MATERIAL FOR THIS TASK START

/-- **`HC(Y × Z)` FROM `HC(Y)`, `HC(Z)` AND TWO TOP-DEGREE CONDITIONS, IN ALL DIMENSIONS.**  Let `Y`, `Z` be smooth projective of dimensions `m`, `n`; let `mₒ ≤ m ≤ mₒ + 1`, `nₒ ≤ n ≤ nₒ + 1`
be odd (the top odd degrees) with `nₒ − 2s = mₒ`, and `2μ ≤ m ≤ 2μ + 1`, `2ν ≤ n ≤ 2ν + 1` (the top even degrees) with `2ν − 2s' = 2μ`.  If `HC(Y)`, `HC(Z)`,
**`Hom_HS(H^{mₒ}(Y), H^{nₒ}(Z)(s)) = 0`** and **`dim_ℚ Hom_HS(H^{2μ}(Y), H^{2ν}(Z)(s')) ≤ dim_ℚ Hdg^μ(H^{2μ}(Y)) · dim_ℚ Hdg^ν(H^{2ν}(Z))`**, then `HC(Y × Z)`: the first condition kills every odd
primitive block, the second saturates every even one (§2), and g39-#4's primitive-count criterion applies (reduction to the biprimitive pieces by hard Lefschetz, Thm. 11.38/11.40, Prop. 9.20;
Lefschetz `(1,1)`-type algebraicity of the primitive Hodge classes under `HC(Y)`, `HC(Z)`). [cite: VoisinHodgeI2002, §6.2.3 Cor. 6.26, Rem. 6.27, §7.3.1 Lemma 7.23, Lemma 7.26, §11.3.3
Thm. 11.38–11.40, Lemma 11.41, p. 287] [cite: VoisinHodgeII2003, §9.2.4 Prop. 9.20] [cite: HulekLaface2019PicardNumbersAV, §2.1 Prop. 2.2] [cite: DeligneHodgeII1971, 2.1.13–2.1.15] [cite: Deligne2000, §1] -/
theorem BettiUniverse.hodgeConjectureFor_tensor_of_subsingleton_hom_hodge_odd_of_finrank_hom_hodge_even_le (hHD : exists_isReal_hodgeModel) (hY : IsSmoothProjective m Y)
    (hZ : IsSmoothProjective n Z) (hYZ : IsSmoothProjective d (Y ⊗ Z)) (hHCY : HodgeConjectureFor m Y) (hHCZ : HodgeConjectureFor n Z) {mₒ nₒ : ℕ} (hmₒ : Odd mₒ) (hmₒm : mₒ ≤ m)
    (hmmₒ : m ≤ mₒ + 1) (hnₒ : Odd nₒ) (hnₒn : nₒ ≤ n) (hnnₒ : n ≤ nₒ + 1) {s : ℤ} (hs : (nₒ : ℤ) - 2 * s = mₒ)
    (hodd : Subsingleton (Hom (BettiUniverse.hodge hHD hY mₒ) (((BettiUniverse.hodge hHD hZ nₒ).tateTwist s).cast hs))) {μ ν : ℕ} (hμ : 2 * μ ≤ m) (hmμ : m ≤ 2 * μ + 1)
    (hν : 2 * ν ≤ n) (hnν : n ≤ 2 * ν + 1) {s' : ℤ} (hs' : ((2 * ν : ℕ) : ℤ) - 2 * s' = ((2 * μ : ℕ) : ℤ))
    (heven : Module.finrank ℚ (Hom (BettiUniverse.hodge hHD hY (2 * μ)) (((BettiUniverse.hodge hHD hZ (2 * ν)).tateTwist s').cast hs')) ≤
      Module.finrank ℚ ↥((BettiUniverse.hodge hHD hY (2 * μ)).hodgeClasses μ) * Module.finrank ℚ ↥((BettiUniverse.hodge hHD hZ (2 * ν)).hodgeClasses ν)) :
    HodgeConjectureFor d (Y ⊗ Z) := by
  haveI : HodgeTensorFacts.{0, 0} := hodgeTensorFacts_holds
  obtain ⟨DY⟩ := nonempty_kaehlerRationalDatum hY
  obtain ⟨DZ⟩ := nonempty_kaehlerRationalDatum hZ
  exact BettiUniverse.hodgeConjectureFor_tensor_of_subsingleton_hom_hodge_odd_of_finrank_hom_primitiveHodge_le hHD hY hZ hYZ DY DZ hHCY hHCZ hmₒ hmₒm hmmₒ hnₒ hnₒn
    hnnₒ hs hodd fun a b _ ha _ hb ↦ (BettiUniverse.finrank_hom_primitiveHodge_eq_mul_of_finrank_hom_hodge_le hHD hY hZ DY DZ hμ hν hs' heven (by omega) (by omega)).le

end Criterion

section Instances
/-!
# The Mult END over the MEMORY-AGNOSTIC domain carrier `RealisedDomainsRW` — twin of
`HistoryRealiseCellsRunMultEndD` (S12-W, W7)

Summits-side support leaf of the T⁴-continuum cell (rung (B)+1 on a FINITE torus only; NOT infinite volume, NOT the
mass gap, NOT the Clay statement; NOT a proof of the spine estimate NE7b, which is the cell's OWN estimate, NOT PRINTED
and NOT PROVED).

WHY.  `HistoryRealiseCellsRunMultEndD.hybridNE7_of_realisedDomainsRun_printedT3bD` (this lineage; on the headline-of-record path
`PinnedT3b(P) ← MultEnd(P)D ← MultEnd(P) ← {MultInstance, CellsRunMult(P)}`) reads the class-R binder `realised` as
leaf-08's `RealisedDomainsR F.L (runProfile F.L R) …`, whose field `real := Realises … ∧ PendingAt … K` carries the row
owner's two located MODEL findings (F-ne7bp1g40-1: pendency one index stronger than print; #3 = R-OWNER-41-1: condition
(ii)'s memory FROZEN at the last event vs print's CURRENT `R_j` — B16 = [Balaban1989LargeFieldII] pp. 383–387, B15 =
[Balaban1989LargeFieldI] pp. 177, 198, manuscripts UNDER AUDIT, locators only, nothing of them asserted).  Repair route
R-41-a (the END must not depend on the readiness CONVENTION; append-only twin chain over the owner's core
`HistoryRealiseWeak` p248661): THIS FILE is the by-name twin over `HistoryRealiseWeakCells.RealisedDomainsRW` (IR-41-4
file 3, p250828), with every reading-dependent supplier replaced by its W-twin — the Mult ENDs of S12-W W4∕W5∕W10, row
S6g′'s instance `HistoryAssemblyMultInstanceW.card_koccOf_le_expW` ∕ `hdisV_of_domainsRW` (W3, over leaf-05's J-layer
Z-twins and leaf-07's zone skeleton) — and everything else VERBATIM; conclusion IDENTICAL.  The landed END stays and is
the special case through `RealisedDomainsR.toW`.

WHAT.  **`hybridNE7_of_realisedDomainsRunW_printedT3bD`**.  [folklore] composition by name; no definition, no `[cite:]` tag, nothing
printed asserted, zero `sorry`.

HONEST.  DISPLAYED, NOT DISCHARGED: the reading H3^NE7b as `RealisedDomainsRW` (`real`, `track`, `disjoint`, `inBox` — the
owner's M4 is the road that discharges them, NOT this file) + the per-component displays `hstep`, `hdis` ∕ `hDJ`∕`hBB`, (B)
at fixed volume, the BetaPertH-flow box bounds + tuning + IR smallness, NE7c's `ShellWeightBound`, NE7's `ReindexedBudget`
with four summable rates, the discounted printed price sentences and the `Regeneration` numerator readings.  By-name class
of every `WALL-NE7b-P1.md` §2 binder UNCHANGED; headline p224237 UNCHANGED BY NAME (its W twin needs leaf-02's pinned ∕
apex ∕ headline W-files over THESE ENDs); NE7b NOT PRINTED ∕ NOT PROVED; spine 0∕9.  HONEST DEPENDENCY (cell): continuum YM
on T⁴ ⇐ BetaPertH ∧ nine spine estimates (0/9 proved); BetaPertH ⇐ (D1) ∧ (D4) ∧ CAP+tail; G-an2-4 gates asym, D1 and
NE2/3/4.  This file changes none of it. -/

open Finset MeasureTheory
open Literature.MathematicalPhysics.QuantumFieldTheory.Balaban1983to89
open T4PersistenceDictionary T4PersistentHistoryCount T4BankedInduction T4PrintedShapeBanking
open T4WeightBudget T4GlobalDenominator T4LiveClassFibration T4LiveStructureGas T4LiveGasToTerms T4RecordPriceSeam
open T4PartnerMultiplicity T4IndicatorShell T4MatchingAssembly T4MatchingClosure T4MatchingClosureSocket T4Continuum
open T4StabilitySocket T4BranchingRecordsGas T4TaggedShapeBanking T4CanonicalMenus T4RenewalChains
open Summit.QuantumFields.BalabanUV.T4Continuum.PlacementBatch
open Summit.QuantumFields.BalabanUV.T4Continuum.PlacementSkeleton
open Summit.QuantumFields.BalabanUV.T4Continuum.CountThresholdUniform
open Summit.QuantumFields.BalabanUV.T4Continuum.CountThresholdExit
open Summit.QuantumFields.BalabanUV.T4Continuum.CountSeamJunction
open Summit.QuantumFields.BalabanUV.T4Continuum.LateMergers
open Summit.QuantumFields.BalabanUV.T4Continuum.HistoryFlow
open Summit.QuantumFields.BalabanUV.T4Continuum.HistoryRegeneration
open Summit.QuantumFields.BalabanUV.T4Continuum.HistoryTables
open Summit.QuantumFields.BalabanUV.T4Continuum.HistoryAssemblyTrees
open Summit.QuantumFields.BalabanUV.T4Continuum.HistoryAssemblyTerms
open Summit.QuantumFields.BalabanUV.T4Continuum.HistoryAssemblyPedigree
open Summit.QuantumFields.BalabanUV.T4Continuum.HistoryConstants
open Summit.QuantumFields.BalabanUV.T4Continuum.HistoryGen
open Literature.MathematicalPhysics.QuantumFieldTheory.Balaban1983to89.B13ScaleTransfer
open Summit.QuantumFields.BalabanUV.T4Continuum.ZoneSkeleton
open Summit.QuantumFields.BalabanUV.T4Continuum.HistorySocketTH
open Summit.QuantumFields.BalabanUV.T4Continuum.HistoryCaps
open Summit.QuantumFields.BalabanUV.T4Continuum.HistoryAssemblyPrice
open Summit.QuantumFields.BalabanUV.T4Continuum.HistoryBankingLE
open Summit.QuantumFields.BalabanUV.T4Continuum.HistoryExitLE
open Summit.QuantumFields.BalabanUV.T4Continuum.HistoryAssemblyTreesLE
open Summit.QuantumFields.BalabanUV.T4Continuum.HistoryAssemblyTermsLE
open Summit.QuantumFields.BalabanUV.T4Continuum.HistoryRealise
open Summit.QuantumFields.BalabanUV.T4Continuum.HistoryAssemblyRealiseLE
open Summit.QuantumFields.BalabanUV.T4Continuum.HistoryAssemblyMult
open Summit.QuantumFields.BalabanUV.T4Continuum.HistoryAssemblyMultKey
open Summit.QuantumFields.BalabanUV.T4Continuum.HistoryAssemblyRealiseRun
open Summit.QuantumFields.BalabanUV.T4Continuum.HistoryAssemblyRealiseMult
open Summit.QuantumFields.BalabanUV.T4Continuum.HistoryZones
open Summit.QuantumFields.BalabanUV.T4Continuum.HistoryRealiseCells
open Summit.QuantumFields.BalabanUV.T4Continuum.HistoryRealiseCellsRun
open Summit.QuantumFields.BalabanUV.T4Continuum.HistoryAssemblyRealiseRunMult

open Summit.QuantumFields.BalabanUV.T4Continuum.HistoryRealiseCellsRunMult
open Summit.QuantumFields.BalabanUV.T4Continuum.HistoryAssemblyMultInstance
open Summit.QuantumFields.BalabanUV.T4Continuum.HistoryJoinsPlacedMember
open Summit.QuantumFields.BalabanUV.T4Continuum.PlacementSkeleton
open Summit.QuantumFields.BalabanUV.T4Continuum.HistoryJoinsPlacedMult
open Summit.QuantumFields.BalabanUV.T4Continuum.HistoryRealiseDistinct
open Summit.QuantumFields.BalabanUV.T4Continuum.HistoryRegionTemplates
open Summit.QuantumFields.BalabanUV.T4Continuum.HistoryCaps
open Summit.QuantumFields.BalabanUV.T4Continuum.HistoryZoneEvolve (cth)
open Literature.MathematicalPhysics.QuantumFieldTheory.Balaban1983to89.B16SProfile (DropCtl)

open Summit.QuantumFields.BalabanUV.T4Continuum.HistoryRealiseCellsRunMultEnd
open Summit.QuantumFields.BalabanUV.T4Continuum.HistoryRealisePrint
open Summit.QuantumFields.BalabanUV.T4Continuum.HistoryRealiseWeak
open Summit.QuantumFields.BalabanUV.T4Continuum.HistoryRealiseWeakReading
open Summit.QuantumFields.BalabanUV.T4Continuum.HistoryRealiseWeakCells
open Summit.QuantumFields.BalabanUV.T4Continuum.HistoryAssemblyRealiseRunMultW
open Summit.QuantumFields.BalabanUV.T4Continuum.HistoryAssemblyMultInstanceW
open Summit.QuantumFields.BalabanUV.T4Continuum.HistoryRealiseCellsRunMultW
open Summit.QuantumFields.BalabanUV.T4Continuum.HistoryRealiseCellsRunMultEndW
open Summit.QuantumFields.BalabanUV.T4Continuum.HistoryRealiseCellsRunMultEndD

namespace Summit.QuantumFields.BalabanUV.T4Continuum.HistoryRealiseCellsRunMultEndDW

noncomputable section

section End

variable {F : T4Family} {G : Type*} [GaugeGroup G] [MeasurableSpace G] [HaarData G] [RegularGaugeGroup G]
variable {α π : Type*} [DecidableEq α] [DecidableEq π]
variable {ι : Type*} [DecidableEq ι] {l₀ vol : ℝ} {K₀ : ℕ} {T : ℕ → Finset ι} {A A' shA shB : ℕ → ℝ → ι → ℝ}
  {dead dead' : ℕ → ℝ → ι → ℝ} {nup mup : ℕ → ℝ → ℝ} {Nup : ℝ}
  {Cc Rr CcRec RrRec : ℕ → ℝ → ι → ℝ} {ν u s₂ q₀ r s Wsh : ℕ → ℝ}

MATERIAL FOR THIS TASK END

# EXERCISE AIM
Spot the lines above that mention "headline" and copy them.

# RESPONSE TO THE TASK
WHY.  `HistoryRealiseCellsRunMultEndD.hybridNE7_of_realisedDomainsRun_printedT3bD` (this lineage; on the headline-of-record path
of every `WALL-NE7b-P1.md` §2 binder UNCHANGED; headline p224237 UNCHANGED BY NAME (its W twin needs leaf-02's pinned ∕
apex ∕ headline W-files over THESE ENDs); NE7b NOT PRINTED ∕ NOT PROVED; spine 0∕9.  HONEST DEPENDENCY (cell): continuum YM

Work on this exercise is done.